Stored items:
----

import Mathlib
import Summits.Ventures.PercRepro2.SwOutMixedArmsClosureSlice

/-!
# The several-arms big-block lemma under the GEOMETRIC closure, pure arms (blind cell PercRepro2,
night-4 g21, 2026-08-27; proofs/NIGHT4-G21.md §3)

**`pureArms_card_le`**: for a junction with any number of u-arms (one at least), any number of
PURE arms (dropped vertices without pieces: `IsEmpty ν`) and any number of far arms, every set
`Q` of points of the raw cube `PtR ι ρ ν κ` that is closed, between non-leaking points, under
the raw-lower moves with the u–p condition (`ArmLower`, the closure of
`MixedBaseR.mem_tgtU_of_le`) and under raising `uP` (`RaiseUP`, the closure of
`MixedBaseR.mem_tgtU_of_uP_le`) satisfies, for every up-set `𝓔` of atom sets,
`#{p ∈ Q : ¬ Leak p ∧ ER p ∈ 𝓔} ≤ #{p ∈ Q : ¬ Leak p ∧ EB p ∈ 𝓔}`.  No lowerness in `uP` at
unmixed `s` and no `G5` are assumed: this is the abstract theorem with the hypothesis the
several-arms geometry does satisfy (NIGHT4-G20.md §4″, where the block-lower hypothesis of
`mixedArms_card_le` was shown NOT to lift for two arms).  Proof: the slice inequality
(`slice_card_le`) summed over the far arms (`frozen_card_le`), then the far arms flipped by the
cube principle on each fibre of the other coordinates (`far_card_le`).
**`card_le_of_pureArms_edges`**: the edge-set interface (the twin of
`card_le_of_mixedArms_edges` with the geometric closure as hypothesis).
-/

namespace Summit.Ventures.PercRepro2

namespace MixedArms

open scoped Classical

variable {ι ρ ν κ : Type*}

section Sum

variable [IsEmpty ν] [Nonempty ι] [Fintype ι] [DecidableEq ι] [Fintype ρ] [DecidableEq ρ]
  [Fintype ν] [DecidableEq ν] [Fintype κ] [DecidableEq κ] {arm : ν → ρ} {Q : Set (PtR ι ρ ν κ)}

/-- **The inequality with the `f`-frozen blue set**: the slice inequality summed over the far
arms. -/
theorem frozen_card_le (hL : ArmLower arm Q) (hR : RaiseUP arm Q)
    {𝓔 : Set (Set (AtomR ι ρ ν κ))} (h𝓔 : IsUpperSet 𝓔) :
    N (fun q : PtR ι ρ ν κ => q ∈ Q ∧ ¬ Leak q arm ∧ ER q ∈ 𝓔) ≤
      N (fun q : PtR ι ρ ν κ => q ∈ Q ∧ ¬ Leak q arm ∧ EBT ∅ q ∈ 𝓔) := by
  rw [N_eq_sum_fiber (fun q : PtR ι ρ ν κ => q.2.2.2.2)
      (fun q : PtR ι ρ ν κ => q ∈ Q ∧ ¬ Leak q arm ∧ ER q ∈ 𝓔),
    N_eq_sum_fiber (fun q : PtR ι ρ ν κ => q.2.2.2.2)
      (fun q : PtR ι ρ ν κ => q ∈ Q ∧ ¬ Leak q arm ∧ EBT ∅ q ∈ 𝓔)]
  apply Finset.sum_le_sum
  intro f₀ _
  have key := slice_card_le hL hR h𝓔 f₀
  refine le_of_eq_of_le (N_congr fun q => ?_) (le_trans key (le_of_eq (N_congr fun q => ?_)))
  · exact ⟨fun ⟨⟨h1, h2, h3⟩, h4⟩ => ⟨h1, h2, h4, h3⟩, fun ⟨h1, h2, h4, h3⟩ => ⟨⟨h1, h2, h3⟩, h4⟩⟩
  · exact ⟨fun ⟨h1, h2, h4, h3⟩ => ⟨⟨h1, h2, h3⟩, h4⟩, fun ⟨⟨h1, h2, h3⟩, h4⟩ => ⟨h1, h2, h4, h3⟩⟩

/-- The four coordinates other than the far arms. -/
abbrev Rest (ι ρ ν : Type*) := Config ι × Config ν × (ρ → Bool) × (ρ → Bool)

/-- A point from its first four coordinates and its far arms. -/
def mkPt (b : Rest ι ρ ν) (f : Config κ) : PtR ι ρ ν κ := (b.1, b.2.1, b.2.2.1, b.2.2.2, f)

/-- The first four coordinates of a point. -/
def rest (q : PtR ι ρ ν κ) : Rest ι ρ ν := (q.1, q.2.1, q.2.2.1, q.2.2.2.1)

/-- The flip of the first four coordinates. -/
def flipRest (b : Rest ι ρ ν) : Rest ι ρ ν :=
  (flipAll b.1, flipAll b.2.1, fun r => !b.2.2.1 r, fun r => !b.2.2.2 r)

omit [IsEmpty ν] [Nonempty ι] [Fintype ι] [DecidableEq ι] [Fintype ρ] [DecidableEq ρ]
  [Fintype ν] [DecidableEq ν] [Fintype κ] in
/-- The `f`-frozen flip of `mkPt b f` is `mkPt (flipRest b) f`. -/
lemma flipT_empty_mkPt (b : Rest ι ρ ν) (f : Config κ) :
    flipT ∅ (mkPt b f : PtR ι ρ ν κ) = mkPt (flipRest b) f := by
  simp only [flipT, mkPt, flipRest, Prod.mk.injEq, true_and]
  funext k
  simp only [Finset.notMem_empty, if_false]

omit [IsEmpty ν] [Nonempty ι] [Fintype ι] [DecidableEq ι] [Fintype ρ] [DecidableEq ρ]
  [Fintype ν] [DecidableEq ν] [Fintype κ] [DecidableEq κ] in
/-- The total flip of `mkPt b f` is `mkPt (flipRest b) (flipAll f)`. -/
lemma flipPt_mkPt (b : Rest ι ρ ν) (f : Config κ) :
    flipPt (mkPt b f : PtR ι ρ ν κ) = mkPt (flipRest b) (flipAll f) := rfl

omit [IsEmpty ν] [Nonempty ι] [Fintype ι] [DecidableEq ι] [Fintype ρ] [DecidableEq ρ]
  [Fintype ν] [DecidableEq ν] [Fintype κ] [DecidableEq κ] in
/-- `mkPt b` is monotone in the far arms. -/
lemma mkPt_mono (b : Rest ι ρ ν) {f f' : Config κ} (h : f ≤ f') :
    (mkPt b f : PtR ι ρ ν κ) ≤ mkPt b f' := ⟨le_rfl, le_rfl, le_rfl, le_rfl, h⟩

omit [IsEmpty ν] [Nonempty ι] [Fintype ι] [DecidableEq ι] [Fintype ρ] [DecidableEq ρ]
  [Fintype ν] [DecidableEq ν] [Fintype κ] [DecidableEq κ] in
/-- Leaking does not depend on the far arms. -/
lemma leak_mkPt_iff (b : Rest ι ρ ν) (f f' : Config κ) :
    Leak (mkPt b f : PtR ι ρ ν κ) arm ↔ Leak (mkPt b f' : PtR ι ρ ν κ) arm := Iff.rfl

omit [IsEmpty ν] [Nonempty ι] in
/-- **The far-arm step**: on every fibre of the other coordinates the far arms form a lower set of
a cube on which the `f`-frozen blue set is monotone and the blue set is its flip, so the cube
principle carries the frozen count to the blue count. -/
theorem far_card_le (hL : ArmLower arm Q) {𝓔 : Set (Set (AtomR ι ρ ν κ))}
    (h𝓔 : IsUpperSet 𝓔) :
    N (fun q : PtR ι ρ ν κ => q ∈ Q ∧ ¬ Leak q arm ∧ EBT ∅ q ∈ 𝓔) ≤
      N (fun q : PtR ι ρ ν κ => q ∈ Q ∧ ¬ Leak q arm ∧ EB q ∈ 𝓔) := by
  rw [N_eq_sum_fiber (rest (ι := ι) (ρ := ρ) (ν := ν) (κ := κ))
      (fun q : PtR ι ρ ν κ => q ∈ Q ∧ ¬ Leak q arm ∧ EBT ∅ q ∈ 𝓔),
    N_eq_sum_fiber (rest (ι := ι) (ρ := ρ) (ν := ν) (κ := κ))
      (fun q : PtR ι ρ ν κ => q ∈ Q ∧ ¬ Leak q arm ∧ EB q ∈ 𝓔)]
  apply Finset.sum_le_sum
  intro b _
  rw [N_fiber_eq rest mkPt (fun q : PtR ι ρ ν κ => q.2.2.2.2) (fun _ _ => rfl) (fun _ _ => rfl)
      (fun _ => rfl),
    N_fiber_eq rest mkPt (fun q : PtR ι ρ ν κ => q.2.2.2.2) (fun _ _ => rfl) (fun _ _ => rfl)
      (fun _ => rfl)]
  have hEv : IsLowerSet {f : Config κ | (mkPt b f : PtR ι ρ ν κ) ∈ Q ∧ ¬ Leak (mkPt b f) arm} := by
    intro f f' hle hf
    have hL' : ¬ Leak (mkPt b f' : PtR ι ρ ν κ) arm := (leak_mkPt_iff b f' f).not.2 hf.2
    exact ⟨hL (mkPt b f) (mkPt b f') hf.2 hL' (mkPt_mono b hle) (fun _ => Or.inl rfl) hf.1, hL'⟩
  have hA : IsUpperSet {f : Config κ | EBT ∅ (mkPt b f : PtR ι ρ ν κ) ∈ 𝓔} := by
    intro f f' hle hf
    simp only [Set.mem_setOf_eq, EBT, flipT_empty_mkPt] at hf ⊢
    exact h𝓔 (ER_mono (mkPt_mono _ hle)) hf
  have hB : IsLowerSet {f : Config κ | EB (mkPt b f : PtR ι ρ ν κ) ∈ 𝓔} := by
    intro f f' hle hf
    simp only [Set.mem_setOf_eq, EB, flipPt_mkPt] at hf ⊢
    exact h𝓔 (ER_mono (mkPt_mono _ (MixedCube.flipAll_le_flipAll' hle))) hf
  have hAB : flipAll ⁻¹' {f : Config κ | EB (mkPt b f : PtR ι ρ ν κ) ∈ 𝓔} =
      {f : Config κ | EBT ∅ (mkPt b f : PtR ι ρ ν κ) ∈ 𝓔} := by
    ext f
    simp only [Set.mem_preimage, Set.mem_setOf_eq, EB, EBT, flipPt_mkPt, flipT_empty_mkPt,
      flipAll_involutive f]
  have key := LocRows.card_inter_le_of_cube hEv hA hB hAB
  have e1 : N (fun f : Config κ => (fun q : PtR ι ρ ν κ => q ∈ Q ∧ ¬ Leak q arm ∧ EBT ∅ q ∈ 𝓔)
        (mkPt b f)) =
      (Finset.univ.filter (· ∈ {f : Config κ | (mkPt b f : PtR ι ρ ν κ) ∈ Q ∧ ¬ Leak (mkPt b f) arm} ∩
        {f : Config κ | EBT ∅ (mkPt b f : PtR ι ρ ν κ) ∈ 𝓔})).card := by
    unfold N
    congr 1
    ext f
    simp only [Finset.mem_filter, Finset.mem_univ, true_and, Set.mem_inter_iff, Set.mem_setOf_eq,
      and_assoc]
  have e2 : N (fun f : Config κ => (fun q : PtR ι ρ ν κ => q ∈ Q ∧ ¬ Leak q arm ∧ EB q ∈ 𝓔)
        (mkPt b f)) =
      (Finset.univ.filter (· ∈ {f : Config κ | (mkPt b f : PtR ι ρ ν κ) ∈ Q ∧ ¬ Leak (mkPt b f) arm} ∩
        {f : Config κ | EB (mkPt b f : PtR ι ρ ν κ) ∈ 𝓔})).card := by
    unfold N
    congr 1
    ext f
    simp only [Finset.mem_filter, Finset.mem_univ, true_and, Set.mem_inter_iff, Set.mem_setOf_eq,
      and_assoc]
  rw [e1, e2]
  convert key using 2 <;> first | rfl | (ext x; simp only [Finset.mem_filter, Finset.mem_univ, true_and])

/-- **THE SEVERAL-ARMS BIG-BLOCK LEMMA UNDER THE GEOMETRIC CLOSURE, PURE ARMS**: for every set `Q`
closed, between non-leaking points, under the raw-lower moves with the u–p condition and under
raising `uP`, and every up-set `𝓔`, the count of non-leaking points of `Q` with red set in `𝓔` is
at most the count with blue set in `𝓔`. -/
theorem pureArms_card_le (hL : ArmLower arm Q) (hR : RaiseUP arm Q)
    {𝓔 : Set (Set (AtomR ι ρ ν κ))} (h𝓔 : IsUpperSet 𝓔) :
    (Finset.univ.filter fun p : PtR ι ρ ν κ => p ∈ Q ∧ ¬ Leak p arm ∧ ER p ∈ 𝓔).card ≤
      (Finset.univ.filter fun p : PtR ι ρ ν κ => p ∈ Q ∧ ¬ Leak p arm ∧ EB p ∈ 𝓔).card := by
  have e1 : (Finset.univ.filter fun p : PtR ι ρ ν κ => p ∈ Q ∧ ¬ Leak p arm ∧ ER p ∈ 𝓔).card =
      N (fun p : PtR ι ρ ν κ => p ∈ Q ∧ ¬ Leak p arm ∧ ER p ∈ 𝓔) := by
    unfold N
    congr 1
    ext p
    simp only [Finset.mem_filter, Finset.mem_univ, true_and]
  have e2 : (Finset.univ.filter fun p : PtR ι ρ ν κ => p ∈ Q ∧ ¬ Leak p arm ∧ EB p ∈ 𝓔).card =
      N (fun p : PtR ι ρ ν κ => p ∈ Q ∧ ¬ Leak p arm ∧ EB p ∈ 𝓔) := by
    unfold N
    congr 1
    ext p
    simp only [Finset.mem_filter, Finset.mem_univ, true_and]
  rw [e1, e2]
  exact le_trans (frozen_card_le hL hR h𝓔) (far_card_le hL h𝓔)

end Sum

section Transfer

open LocRows

variable {V : Type*} {E : Type*} [Fintype E]
variable [IsEmpty ν] [Nonempty ι] [Fintype ι] [DecidableEq ι] [Fintype ρ] [DecidableEq ρ]
  [Fintype ν] [DecidableEq ν] [Fintype κ] [DecidableEq κ] {arm : ν → ρ}

/-- **The several-arms big-block principle under the geometric closure, edge-set form** (pure
arms): a block `C` of configurations that is the injective image of the non-leaking points of the
raw cube under a realisation `r`, on which the red edge set of `h` is the image of the abstract red
set under a monotone map `φ` (and the blue edge set the image of `EB`), and whose conditioning
pulls back to a set closed under the raw-lower moves with the u–p condition and under raising
`uP`, satisfies the rigid counting inequality on `C ∩ Qs` for every up-set `𝓔` of edge sets —
the twin of `card_le_of_mixedArms_edges` with the hypotheses the several-arms geometry provides
(`MixedBaseR.mem_tgtU_of_le`, `MixedBaseR.mem_tgtU_of_uP_le`). -/
theorem card_le_of_pureArms_edges {ends : E → Sym2 V} (r : PtR ι ρ ν κ → Config E)
    (hr : ∀ p q, ¬ Leak p arm → ¬ Leak q arm → r p = r q → p = q) (C : Finset (Config E))
    (hC : ∀ ζ, ζ ∈ C ↔ ∃ p, ¬ Leak p arm ∧ r p = ζ) (Qs : Set (Config E))
    (hEv : ArmLower arm {p | r p ∈ Qs}) (hRa : RaiseUP arm {p | r p ∈ Qs}) (h : V)
    (φ : Set (AtomR ι ρ ν κ) → Set E) (hφ : Monotone φ)
    (hR : ∀ p, ¬ Leak p arm → redEdges ends (r p) h = φ (ER p))
    (hB : ∀ p, ¬ Leak p arm → blueEdges ends (r p) h = φ (EB p))
    {𝓔 : Set (Set E)} (h𝓔 : IsUpperSet 𝓔) :
    (C.filter fun ζ => ζ ∈ Qs ∧ redEdges ends ζ h ∈ 𝓔).card ≤
      (C.filter fun ζ => ζ ∈ Qs ∧ blueEdges ends ζ h ∈ 𝓔).card := by
  have e1 : (C.filter fun ζ => ζ ∈ Qs ∧ redEdges ends ζ h ∈ 𝓔) =
      (Finset.univ.filter fun p : PtR ι ρ ν κ =>
        r p ∈ Qs ∧ ¬ Leak p arm ∧ ER p ∈ φ ⁻¹' 𝓔).image r := by
    ext ζ
    simp only [Finset.mem_filter, Finset.mem_image, Finset.mem_univ, true_and, Set.mem_preimage]
    constructor
    · rintro ⟨hζ, hQ, hE⟩
      obtain ⟨p, hp, rfl⟩ := (hC ζ).1 hζ
      refine ⟨p, ⟨hQ, hp, ?_⟩, rfl⟩
      rw [← hR p hp]
      exact hE
    · rintro ⟨p, ⟨hQ, hp, hE⟩, rfl⟩
      refine ⟨(hC _).2 ⟨p, hp, rfl⟩, hQ, ?_⟩
      rw [hR p hp]
      exact hE
  have e2 : (C.filter fun ζ => ζ ∈ Qs ∧ blueEdges ends ζ h ∈ 𝓔) =
      (Finset.univ.filter fun p : PtR ι ρ ν κ =>
        r p ∈ Qs ∧ ¬ Leak p arm ∧ EB p ∈ φ ⁻¹' 𝓔).image r := by
    ext ζ
    simp only [Finset.mem_filter, Finset.mem_image, Finset.mem_univ, true_and, Set.mem_preimage]
    constructor
    · rintro ⟨hζ, hQ, hE⟩
      obtain ⟨p, hp, rfl⟩ := (hC ζ).1 hζ
      refine ⟨p, ⟨hQ, hp, ?_⟩, rfl⟩
      rw [← hB p hp]
      exact hE
    · rintro ⟨p, ⟨hQ, hp, hE⟩, rfl⟩
      refine ⟨(hC _).2 ⟨p, hp, rfl⟩, hQ, ?_⟩
      rw [hB p hp]
      exact hE
  have inj1 : Set.InjOn r
      ↑(Finset.univ.filter fun p : PtR ι ρ ν κ => r p ∈ Qs ∧ ¬ Leak p arm ∧ ER p ∈ φ ⁻¹' 𝓔) := by
    intro p hp q hq hpq
    simp only [Finset.coe_filter, Finset.mem_univ, true_and, Set.mem_setOf_eq] at hp hq
    exact hr p q hp.2.1 hq.2.1 hpq
  have inj2 : Set.InjOn r
      ↑(Finset.univ.filter fun p : PtR ι ρ ν κ => r p ∈ Qs ∧ ¬ Leak p arm ∧ EB p ∈ φ ⁻¹' 𝓔) := by
    intro p hp q hq hpq
    simp only [Finset.coe_filter, Finset.mem_univ, true_and, Set.mem_setOf_eq] at hp hq
    exact hr p q hp.2.1 hq.2.1 hpq
  rw [e1, e2, Finset.card_image_of_injOn inj1, Finset.card_image_of_injOn inj2]
  have h𝓔' : IsUpperSet (φ ⁻¹' 𝓔) := by
    intro S S' hSS' hS
    exact h𝓔 (hφ hSS') hS
  exact pureArms_card_le (Q := {p | r p ∈ Qs}) hEv hRa h𝓔'

end Transfer

end MixedArms

end Summit.Ventures.PercRepro2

----

-- Your assignment --
Single out each line of the records above with the string "RaiseUP" in it, and copy it.

-- Exercise solution --
`MixedBaseR.mem_tgtU_of_le`) and under raising `uP` (`RaiseUP`, the closure of
theorem frozen_card_le (hL : ArmLower arm Q) (hR : RaiseUP arm Q)
theorem pureArms_card_le (hL : ArmLower arm Q) (hR : RaiseUP arm Q)
    (hEv : ArmLower arm {p | r p ∈ Qs}) (hRa : RaiseUP arm {p | r p ∈ Qs}) (h : V)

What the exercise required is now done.